United States v. Provident National Bank

41 F.R.D. 209 | E.D. Pa. | 1966

OPINION

CLARY, Chief Judge.

This is a Rule 34 motion to compel the production of bank examiner reports, prepared and filed by bank examiners of the Comptroller of the Currency. Involved are the following reports:

(1) Eight reports on the Central-Penn National Bank from 1961 to 1966;
(2) Six reports on the Central-Penn National Bank Trust Department from 1961 to 1966;
(3) One report on the Provident National Bank dated 1965, and
(4) One report on the Provident National Bank Trust Department dated 1965.

However, for the purposes of this motion to produce, the reports must be divided into two sections:

(1) The body of the report of which the bank receives a copy, and
(2) A confidential report sent only to the Comptroller.

*210At a hearing held on this motion on November 4, 1966, it was the decision of this Court that the body of all the bank examiner reports, above enumerated, be produced after protective measures had been taken by the parties, protective measures being necessary to guard against making public facts which are not relevant and which could be unnecessarily injurious to the defendant Banks and/or their customers. This decision overruled the Comptroller’s claim of privilege on the body of the reports which, in the opinion of the Court, is not well taken in the context of this case. These reports are relevant not only for the facts they contain, but also for the context in which the facts appear; and, with the implementation of protective measures, production will not be inimical to the public interest.

The decision of the Court, after an in camera examination of the “Confidential Reports”, is that such reports to the Comptroller will not be ordered produced. These reports add no new relevant facts not in the body of the report. Basically, they are the candid opinions, good or bad, correct or incorrect, of the examiner on the bank he has examined. Production of these reports would be inimical to the public interest.

It is in the public interest that there be a well-functioning bank regulatory system, and a well-functioning system is built on the relationship between the Comptroller and his bank examiners and the banks. Without a relationship grounded in mutual confidence, there could be a serious breakdown in the system. As it is now, the banks feel free to “tell all” to the examiner, but if these reports became public, this “tell all” feeling could cease. The banks might feel it necessary to protect themselves against any adverse observation by an examiner if such reports were to be freely disclosed. This the Court will not chance.

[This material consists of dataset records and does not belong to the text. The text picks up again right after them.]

import Summits.HubbardSuperconductivity.HubbardSuperconductivity.Theorems.AnisotropyChordTransferFibre3FinXBSym

/-!
# Route `AnisotropyChord` / H0 rotor rung: FIN combined (rows `N₁` + C) certificate at `L = 15` — cell facts, part `cj`

Kernel facts `xbcCellAny 15 (49/50) 20 la lb (c, bn) = true` (via the symmetric-table evaluator `xbcCellAnyW` of `…FinXBSym`: `rw [← xbcCellAnyW_eq]; decide +kernel`, zero data) for 1 λ-cells of the per-`L` cover
(`…FinXCCover.xbcCheck`; cell design: p3 g6 (g5 generator) scratch `xbc_design.py`, mirrors `xb_mirror.py`/`xc_mirror.py`); assembled in `…FinXBCFifteen`.
Prover seat `hubbard-h0-rotor-p3` g5; helper for piece A = stmt-HubbardSuperconductivity-23918 of rung 19089 (`--supports`, helper class).
WHAT THIS IS NOT: nothing here proves superconductivity in the Hubbard model (rotor TARGET as worded stays FALSE, g15 verdict); kernel facts for the FIN certificate of two hypotheses (rows `N₁`, C) of ONE conditional reduction.  Tree imports only; no sorry, no new axioms.
-/

set_option linter.dupNamespace false

namespace Summit.HubbardSuperconductivity.HubbardSuperconductivity.Theorems.AnisotropyChord.Transfer.Fibre3

namespace FinXB

set_option maxHeartbeats 4000000 in
/-- kernel fact: cell 101 at `L = 15` (certified, c = (11/20 : ℚ), b = 15/20). [folklore] -/
theorem xbc15_101 : xbcCellAny 15 (49/50 : ℚ) 20 2981765985465202 3056310135101833 ((11/20 : ℚ), (15 : ℕ)) = true := by
  rw [← xbcCellAnyW_eq]
  decide +kernel

end FinXB

end Summit.HubbardSuperconductivity.HubbardSuperconductivity.Theorems.AnisotropyChord.Transfer.Fibre3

The effect of these opinions on the public must also be considered. A public, uneducated in the intricacies of banking finance, could easily misinterpret the meaning of an examiner’s opinion. This also the Court will not chance. These reports are just too confidential to be revealed over an objection by the Comptroller.

The Department of Justice, in urging the production of these confidential reports, cites the action of the Comptroller in the recently tried case of United States v. Third National Bank of Nashville, Tennessee, D.C., 260 F.Supp. 869. In that case, the Comptroller introduced the confidential reports of which this Court has today denied production. It is enough to say that the privilege accorded these reports is the Comptroller’s. He may claim it or waive it as he determines, but this Court will not change his decision on a matter so important to the public.

An Order, if one is required, may be submitted in accordance with the foregoing.